The senior unsecured issuance, due May 2030, was jointly managed by Citi and Societe Generale.

S&P Global Ratings, which assigned a ‘BBB’ credit rating to the offering, noted that Lukoil likely intends to use the proceeds from the sale for general corporate purposes.

S&P said it expects the weakening Russian ruble and country’s tax regime will support the company’s credit quality, “despite depressed oil prices.” It also anticipates that prices of Brent will be around $30 p/barrel until the end of 2020, while “high” exposure to Russia’s country risk, as well as related macroeconomic and geopolitical factors, remain key ratings constraints.
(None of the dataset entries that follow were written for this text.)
import Summits.HodgeConjecture.HodgeConjecture.Theses.NodalSupport
import Literature.AlgebraicGeometry.HodgeTheory.DivisorInduction

/-!
# Route NodalSupport — `DivisorInduction` (item stmt-HodgeConjecture-1082) modulo Deligne's
# Cor. 8.2.8 and the lifting of Hodge classes along Gysin morphisms

The support item `DivisorInduction` of this route (shared verbatim with route `LinearSystemTorelli`): for
`1 ≤ p`, if on every smooth projective `n`-fold every rational `(p−1, p−1)`-class is algebraic, then
on every smooth projective `(n+1)`-fold every rational `(p, p)`-class supported on a divisor
(`∈ supportedClasses X (2p) 1 = N¹H²ᵖ`) is algebraic (`∈ algebraicClasses X p`). The mathematics is
the Literature theorem `Literature.AlgebraicGeometry.HodgeTheory.divisorInduction_of_deligne_of_hodgeClassLift`
(`HodgeTheory/DivisorInduction`: resolutions of the components of the support padded by projective
spaces to dimension `n`, Deligne's description of the classes dying off the support as Gysin images,
the Hodge-theoretic lift of the rational `(p,p)`-class to rational `(p−1,p−1)`-classes upstairs, the
hypothesis on the `n`-folds, and push-forward of algebraic classes), which is CONDITIONAL exactly on
the tree's two undischarged named facts

* `Literature.AlgebraicGeometry.HodgeTheory.Deligne1974_ker_restrictCompl_eq_iSup_range_complexGysin`
  (Deligne, *Hodge III*, Cor. 8.2.8), and
* `Literature.AlgebraicGeometry.HodgeTheory.Voisin2025_hodgeClass_lift_complexGysin` (Voisin 2025,
  Cor. 2.12: semisimplicity of polarisable Hodge structures).

This file records the route-side corollary against this route's copy of the decl; it does NOT close
the item (the two facts are hypotheses), and becomes the closing proof verbatim once both facts are
discharged (`…_holds`).
-/

noncomputable section

namespace Summit.HodgeConjecture.HodgeConjecture.Theorems

/-- **Item stmt-HodgeConjecture-1082 (`DivisorInduction`), `NodalSupport` copy, modulo the two
named facts** `Deligne1974_ker_restrictCompl_eq_iSup_range_complexGysin` (`hA`, Hodge III Cor. 8.2.8)
and `Voisin2025_hodgeClass_lift_complexGysin` (`hB`, Voisin 2025 Cor. 2.12): the conclusion is
literally the route decl `Summit.HodgeConjecture.HodgeConjecture.Theses.NodalSupport.DivisorInduction`,
by the Literature theorem `divisorInduction_of_deligne_of_hodgeClassLift`.
[cite: DeligneHodgeIII1974, Cor. 8.2.8] [cite: Voisin2025, Cor. 2.12 (p. 24) and Cor. 4.5 (p. 38)]
[cite: Thomas2005Nodes, §2] -/
theorem nodalSupport_divisorInduction_of_deligne_of_hodgeClassLift
    (hA : Literature.AlgebraicGeometry.HodgeTheory.Deligne1974_ker_restrictCompl_eq_iSup_range_complexGysin)
    (hB : Literature.AlgebraicGeometry.HodgeTheory.Voisin2025_hodgeClass_lift_complexGysin) :
    Summit.HodgeConjecture.HodgeConjecture.Theses.NodalSupport.DivisorInduction := by
  unfold Summit.HodgeConjecture.HodgeConjecture.Theses.NodalSupport.DivisorInduction
  exact Literature.AlgebraicGeometry.HodgeTheory.divisorInduction_of_deligne_of_hodgeClassLift hA hB

end Summit.HodgeConjecture.HodgeConjecture.Theorems

end
import Mathlib
import HarnessLib
import Summits.QuantumAdvantage.QuantumAdvantage.Theorems.PumpDialD

/-!
# PumpDial, part E (sections Classes, Staircase, Pieces, Node, NodeX) — support for item stmt-QuantumAdvantage-28487

Cell decomp-qadv, seat lens-4 («minimal counterexample / extremal reduction»), generation 25 — land port of the node
«PumpDial» (published under the cell's HOME/decomp-qadv-lens-4/g25/PumpDial.lean rev 3, sha256 59c460875773e61d…, record NODE-g25.md;
RESIDUAL MODE on AbsorptionDial:28487 `NoPerfectPolyOdd`).  The node file with ONLY the namespace renamed
`Theses.PumpDial → Theorems.PumpDial`, `example`s dropped and one-line docstrings added where missing, cut into chain-imported parts;
the X-side junction theorems (conclusion `AbsorptionDial.NoPerfectPolyOdd` BY NAME) live in the LAST part, the only one importing
`Theses.AbsorptionDial`; every other part imports only `AdviceFreeQNC0.*`, `Literature.Computability.MetaComplexity.*`, HarnessLib, Mathlib
(no import path to any Theses file — checked on the tree's import lines), so route items can be typed BY NAME over these parts.
No `sorry`, no new axioms, no instances, no notation.

This part: `EvenOff` … `closes_B` (38 declarations).
-/

set_option autoImplicit false
set_option linter.dupNamespace false

noncomputable section

namespace Summit.QuantumAdvantage.QuantumAdvantage.Theorems.PumpDial
open Classical
open Finset
open Summit.QuantumAdvantage.AdviceFreeQNC0
open Summit.QuantumAdvantage.AdviceFreeQNC0.TwoShot
open Summit.QuantumAdvantage.AdviceFreeQNC0.CharK
open Literature.Computability.MetaComplexity Literature.Computability.MetaComplexity.Smolensky

section Classes

variable {K : Type*} [Field K]

/-! ## §11 Board classes and the CLASS-TRANSFER law for the K-line -/


/-- the OTHER K-hard class: even boards OFF the diagonal (`c ≢ n`); on the two complementary classes (odd
off-diagonal, even diagonal) universal unities of degree `1`, `2` exist (DATA, g24 §3), so only these two classes can
carry the K-line. -/
def EvenOff (n c : ℕ) : Prop := n % 2 = 0 ∧ c % 3 ≠ n % 3

/-- the K-hard class `= HardBoard ∪ EvenOff`; invariant under `n ↦ n + 6`. -/
def KHard (n c : ℕ) : Prop := HardBoard n c ∨ EvenOff n c

/-- `kHard_add_six` (PumpDial g25, section Classes). -/
theorem kHard_add_six {n c : ℕ} : KHard (n + 6) c ↔ KHard n c := by
  unfold KHard HardBoard EvenOff; omega

/-- `B_K` on the even class. -/
def NoUnityEvenAt (p : ℕ) [Fact p.Prime] : Prop :=
  ∀ C : ℕ, ∃ n₀ : ℕ, ∀ n ≥ n₀, ∀ c : ℕ, EvenOff n c → ¬ UnityAt (ZMod p) n c ((Nat.log 2 n) ^ C)

/-- `B_K` on the even class, every prime `p ≥ 5` (equivalent to g24's `NoUnityHardOdd`: `noUnityHardOdd_iff_even`). -/
def NoUnityEvenOdd : Prop := ∀ (p : ℕ) [Fact p.Prime], 5 ≤ p → NoUnityEvenAt p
Meanwhile, Lukoil’s leverage at year-end 2019 was only around 0.1x.

Credit Concerns

The offering comes amid the recent plunge in the cost of crude oil, as well as at the heels of a protracted contraction in Russia’s manufacturing sector.

The recent oversupply and waning demand dynamics for petroleum have generally pushed prices lower while hampering the growth and perceived creditworthiness of some major state-owned Russian oil companies.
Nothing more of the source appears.